Web-Based Multimedia Analytics

Visual analysis of text often leverages parametric semantic spaces, computed using methods such as latent semantic analysis. Typically a parametric semantic space is computed by creating a feature vector for each document, then transforming the document vector using a transform matrix: x = W d. The feature vector d characterizes the m’th document. It is typically of very high dimension, e.g., it may contain one entry for each word in the dictionary. The semantic vector x must be of a much lower dimension, so that it may be easily visualized; the transform matrix W is therefore a short, wide matrix, computed in order to summarize the important semantic distinctions among documents in a training database.
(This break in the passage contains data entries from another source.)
import Literature.NumberTheory.ComplexMultiplication.CMTypeDictionaryGroupLevel
import Literature.NumberTheory.ComplexMultiplication.EmbeddingAction
import Literature.NumberTheory.ComplexMultiplication.InducedCMType
import HarnessLib

/-!
# A non-primitive CM type is induced from a proper subfield (Shimura 1998 §8.2, Prop. 26; Streng 2010 Ch. I (3.6))

Layer `Literature/NumberTheory/ComplexMultiplication`; KERNEL ONLY (theorems; no definition, no named fact;
D-0026).

THE PRINT.  Shimura, *Abelian Varieties with Complex Multiplication and Modular Functions* (1998) §8.2 (held text
`book:shimura1998-abelian-varieties-with-complex-multiplication-modular-functions`, chunk p0081 L1–L11): a CM type
`(F; {φᵢ})` and «`H₁` the subgroup of `G` corresponding to `F`.  Put `H' = {γ ∈ G | γS = S}`»; the proof of
PROPOSITION 26 reads the type `S = ⋃ᵢ φᵢ H₁` on the subfield `K'` of `F` corresponding to `H'`: «`F` contains the
field `K'` corresponding to `H'` … the `φᵢ` induce a CM-type of `K'`» and «`(F; {φᵢ})` is primitive if and only if
`H₁ = H'`».  Streng, *Complex multiplication of abelian surfaces* (2010) Ch. I, Def. 3.2 («The CM-type of `K₂`
induced by `Φ` is `Φ_{K₂} = {φ ∈ Hom(K₂, L′) : φ|_{K₁} ∈ Φ}`»), (3.6) and Lemma 3.5 (`Gal(L/K₁) = {σ | Φ_L σ = Φ_L}`
for the smallest field `K₁` from which `Φ` is induced).

WHAT IS PROVED, for a number field `M` and a CM type `Φ ⊆ Hom(M, ℂ)` (the tree's `Motives.CMType M`), in the
`Aut(ℂ)`-language of the tree's primitivity criterion (`ComplexMultiplication.isPrimitive_ringEquiv_complex_iff`:
`Φ` is primitive iff embeddings `s, t : M → ℂ` with `τ ∘ s ∈ Φ ⟺ τ ∘ t ∈ Φ` for all `τ ∈ Aut(ℂ)` coincide):

* `exists_inducedCMType_of_not_primitive` — if two DISTINCT embeddings `s ≠ t` have the same pattern
  `τ ↦ [τ ∘ s ∈ Φ]`, then there are a PROPER subfield `K ⊊ M` (an `IntermediateField ℚ M`, `K ≠ ⊤`) and a CM
  type `Φ₀` of `K` with `Φ = Φ₀^M` (`inducedCMType (algebraMap K M) Φ₀ = Φ`).  `K` is Shimura's `K'`: the
  fixed field of `H'` in a Galois closure `L ⊇ M` (computed with the tree's `reflexLift` / `typeLift`,
  `MulAction.stabilizer _ (reflexLift _ _)` = `H'` by `mem_stabilizer_reflexLift_iff`), pulled back to `M`.

* conversely `exists_ne_of_inducedCMType` (§4) — a type induced from a proper subfield (`[K:ℚ] < [M:ℚ]`, or `k`
  not surjective) has two distinct embeddings with the same pattern (two of the `[M:K] ≥ 2` extensions of one
  embedding of `K`, Mathlib's `AlgHom.card`); together `primitive_iff_not_exists_inducedCMType`: **the
  `Aut(ℂ)`-primitivity of the tree is Streng's «not induced from a CM type of a strict subfield» (Def. 3.2)**,
  Shimura's «`H₁ = H'`» read on CM types.

The Galois-theoretic core is stated for any Galois number field `L` receiving `M` (`j : M →ₐ[ℚ] L`) with a
complex embedding `ι : L → ℂ`:
* `mem_iff_mem_of_forall_mem_fixedField` — two complex embeddings of `M` that agree on (the pull-back of)
  `L^{H'}` lie in `Φ` together (the Galois correspondence `Gal(L/L^{H'}) = H'`, Mathlib's
  `IntermediateField.fixingSubgroup_fixedField`, and the defining property of `H'`);
* `exists_not_mem_fixedField_of_ne` — if `s ≠ t` have the same `Aut(ℂ)`-pattern then `L^{H'} ⊉ j(M)`, i.e.
  `H' ≠ H₁` (the patterns are transported from `Aut(ℂ)` to `Gal(L/ℚ)` by the tree's dictionary
  `exists_ringEquiv_forall_algHomEquivRingHomOfNormal_smul`).

The instantiation takes `L = M^c ⊂ ℂ` (`GaoUllmo2025.galoisClosure`, Galois over `ℚ`:
`isGalois_galoisClosure`).  Consumer: `AlgebraicGeometry/ComplexMultiplication/SimpleIffPrimitiveCMType` — with
Shimura §6.2 Thm. 3 (last clause; tree theorem `not_isSimple_of_isCMTypeRealisation_inducedCMType`) this is the
half «not primitive ⟹ not simple» of Prop. 26.

## References
* [Shimura1998] G. Shimura, *Abelian Varieties with Complex Multiplication and Modular Functions* (Princeton
  1998), §8.2 Prop. 26 and its proof (printed pp. 61–63; held chunk p0081 L1–L11), §8.1 Prop. 25.
* [Streng2010] M. Streng, *Complex multiplication of abelian surfaces*, PhD thesis, Leiden (2010), Ch. I Def. 3.2,
  Lemma 3.5, (3.6).
-/

noncomputable section

open scoped Pointwise

namespace Literature.NumberTheory.ComplexMultiplication

open Literature.AlgebraicGeometry.Motives (CMType)
open NumberField

/-! ## §1 The Galois-theoretic core over a Galois number field `L ⊇ M` -/

section Galois

variable {L : Type} [Field L] [NumberField L] [IsGalois ℚ L] {M : Type} [Field M] [Algebra ℚ M]
  (j : M →ₐ[ℚ] L) (ι : L →+* ℂ) (Ψ : Set (M →+* ℂ))

/-- `g • j ∈ Ψ_L ↔ ι ∘ (g • j) ∈ Ψ`, with `ι ∘ (g • j)` the image of `g • j` under the bijection
`Hom_ℚ(M, L) ≃ Hom(M, ℂ)` (private helper). [folklore] -/
private theorem smul_mem_algValuedIn_iff (g : L ≃ₐ[ℚ] L) :
    g • j ∈ algValuedIn ι Ψ ↔ algHomEquivRingHomOfNormal j ι (g • j) ∈ Ψ := by
  rw [mem_algValuedIn_iff, algHomEquivRingHomOfNormal_apply]

/-- **Embeddings agreeing on `K' = L^{H'}` lie in `Φ` together.**  Let `Ψ ⊆ Hom(M, ℂ)`, read in `Hom_ℚ(M, L)`
through `ι` (`Ψ_L = algValuedIn ι Ψ`), and let `H' = {u ∈ Gal(L/ℚ) | S u = S}` be the right stabiliser of
`S = {g | g ∘ j ∈ Ψ_L}` (`MulAction.stabilizer _ (reflexLift Ψ_L j)`, `mem_stabilizer_reflexLift_iff`).  If
`σ, σ' : M → ℂ` agree at every `x ∈ M` with `j x ∈ L^{H'}`, then `σ ∈ Ψ ↔ σ' ∈ Ψ`: writing `σ = ι ∘ a ∘ j`,
`σ' = ι ∘ b ∘ j` (`L/ℚ` normal), `a⁻¹ b` fixes `L^{H'}` (which lies in `j(M)`, Streng Lemma 7.2
`fixedField_stabilizer_reflexLift_le_fieldRange`), so `a⁻¹ b ∈ Gal(L/L^{H'}) = H'` (Galois correspondence) and
`b = a (a⁻¹ b) ∈ S ↔ a ∈ S`. [cite: Shimura1998, §8.2 proof of Prop. 26] [cite: Streng2010, Ch. I Lemma 3.5 and (3.6)] -/
theorem mem_iff_mem_of_forall_mem_fixedField (σ σ' : M →+* ℂ)
    (h : ∀ x : M, j x ∈ IntermediateField.fixedField
        (MulAction.stabilizer (L ≃ₐ[ℚ] L) (reflexLift (algValuedIn ι Ψ) j : Set (L ≃ₐ[ℚ] L))) →
      σ x = σ' x) :
    σ ∈ Ψ ↔ σ' ∈ Ψ := by
  set H' := MulAction.stabilizer (L ≃ₐ[ℚ] L) (reflexLift (algValuedIn ι Ψ) j : Set (L ≃ₐ[ℚ] L)) with hH'
  let e := algHomEquivRingHomOfNormal j ι
  -- `σ = ι ∘ (a • j)`, `σ' = ι ∘ (b • j)`
  obtain ⟨a, ha⟩ := exists_algEquiv_smul_eq j (e.symm σ)
  obtain ⟨b, hb⟩ := exists_algEquiv_smul_eq j (e.symm σ')
  have hσ : e (a • j) = σ := by rw [ha, Equiv.apply_symm_apply]
  have hσ' : e (b • j) = σ' := by rw [hb, Equiv.apply_symm_apply]
  -- `a⁻¹ b` fixes `L^{H'} ⊆ j(M)` pointwise
  have hle : IntermediateField.fixedField H' ≤ j.fieldRange :=
    fixedField_stabilizer_reflexLift_le_fieldRange (algValuedIn ι Ψ) j
  have hfix : a⁻¹ * b ∈ (IntermediateField.fixedField H').fixingSubgroup := by
    rw [IntermediateField.mem_fixingSubgroup_iff]
    intro y hy
    obtain ⟨x, rfl⟩ : ∃ x, j x = y := by
      have := hle hy
      rwa [AlgHom.mem_fieldRange] at this
    have hx : σ x = σ' x := h x hy
    rw [← hσ, ← hσ', algHomEquivRingHomOfNormal_apply, algHomEquivRingHomOfNormal_apply, RingHom.comp_apply,
      RingHom.comp_apply] at hx
    have hx' : (a • j) x = (b • j) x := ι.injective hx
    rw [algEquiv_smul_apply, algEquiv_smul_apply] at hx'
    rw [AlgEquiv.mul_apply, ← hx', ← AlgEquiv.mul_apply, inv_mul_cancel, AlgEquiv.one_apply]
  -- Galois correspondence: `Gal(L/L^{H'}) = H'`
  have hu : a⁻¹ * b ∈ H' := by
    rwa [IntermediateField.fixingSubgroup_fixedField] at hfix
  -- the defining property of `H'`
  have key := (mem_stabilizer_reflexLift_iff (algValuedIn ι Ψ) j (a⁻¹ * b)).1 hu a
  rw [mul_inv_cancel_left, mem_typeLift, mem_typeLift, smul_mem_algValuedIn_iff, smul_mem_algValuedIn_iff,
    hσ, hσ'] at key
  exact key.symm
Audio documents can be easily inserted into the x = W d framework by computing a feature vector d for each audio document. The feature vector is unlikely to be commensurate with feature vectors computed for text databases, therefore it will not be immediately possible to merge the d spaces computed for text and audio databases; the goal during the first part of this research will be simply to generate feature vectors d and transform matrices W that summarize audio documents well enough to allow the creation of visually analyzable document clusters, themes, and semantic spaces.

Results


Saliency-enhanced features halve the error rate of human analysts.

In our 2012 ICASSP paper, we demonstrated that human analysts tasked with detecting anomalies in a large audio file can halve their error rates (F-score increases from 0.3 to 0.6) by the use of a visualization tool in which visual saliency of the spectrogram is a monotonic function of estimated probability of an audio anomaly.

Audio visualization permits anomaly detection at 8X real time.

In our 2011 APSIPA paper we showed that the use of zoomable audio visualization tools allows some users to find audio “easter eggs” (anomalies, e.g., motorcycles, cuckoo clocks, and spaceships added in to a background composed of eight hours of orchestral music) at a rate eight times faster than they would achieve by simply listening to the audio.


CLEAR AED Competition: acoustic event detection

The 2007 CLEAR Acoustic Event Detection competition included two sub-goals: (1) Classification sub-goal sought to correctly classify discrete isolated events into one of 12 labeled categories (door snak, paper shuffling, footsteps, knocking, hair moving, phone ringing, spooncup jingle, key jingle, keyboard, applause, cough, and laughter), (2) Detection sub-goal sought to correctly detect and label the same 12 event categories in a business meeting recorded by multiple tabletop, wall-mounted, and headset microphones. All tested systems performed well in the Classification sub-task (typically 90 percent accuracy). In the Detection task, the best performance of only 34 percent accuracy was achieved by our HMM recognizer with AdaBoost feature selection. The second-best and third-best systems had AEDACC scores of 23% and 21%; the other two systems had AEDACC scores below 10%.

Since 2007 we have substantially improved system accuracy by the use of tandem neural network-Adaboost inputs (Adaboost+T) and Gaussian mixture supervector rescoring (Adaboost+S); the benefits of these two modifications are slightly super-additive (Adaboost+T+S; see our paper in Pattern Recognition Letters).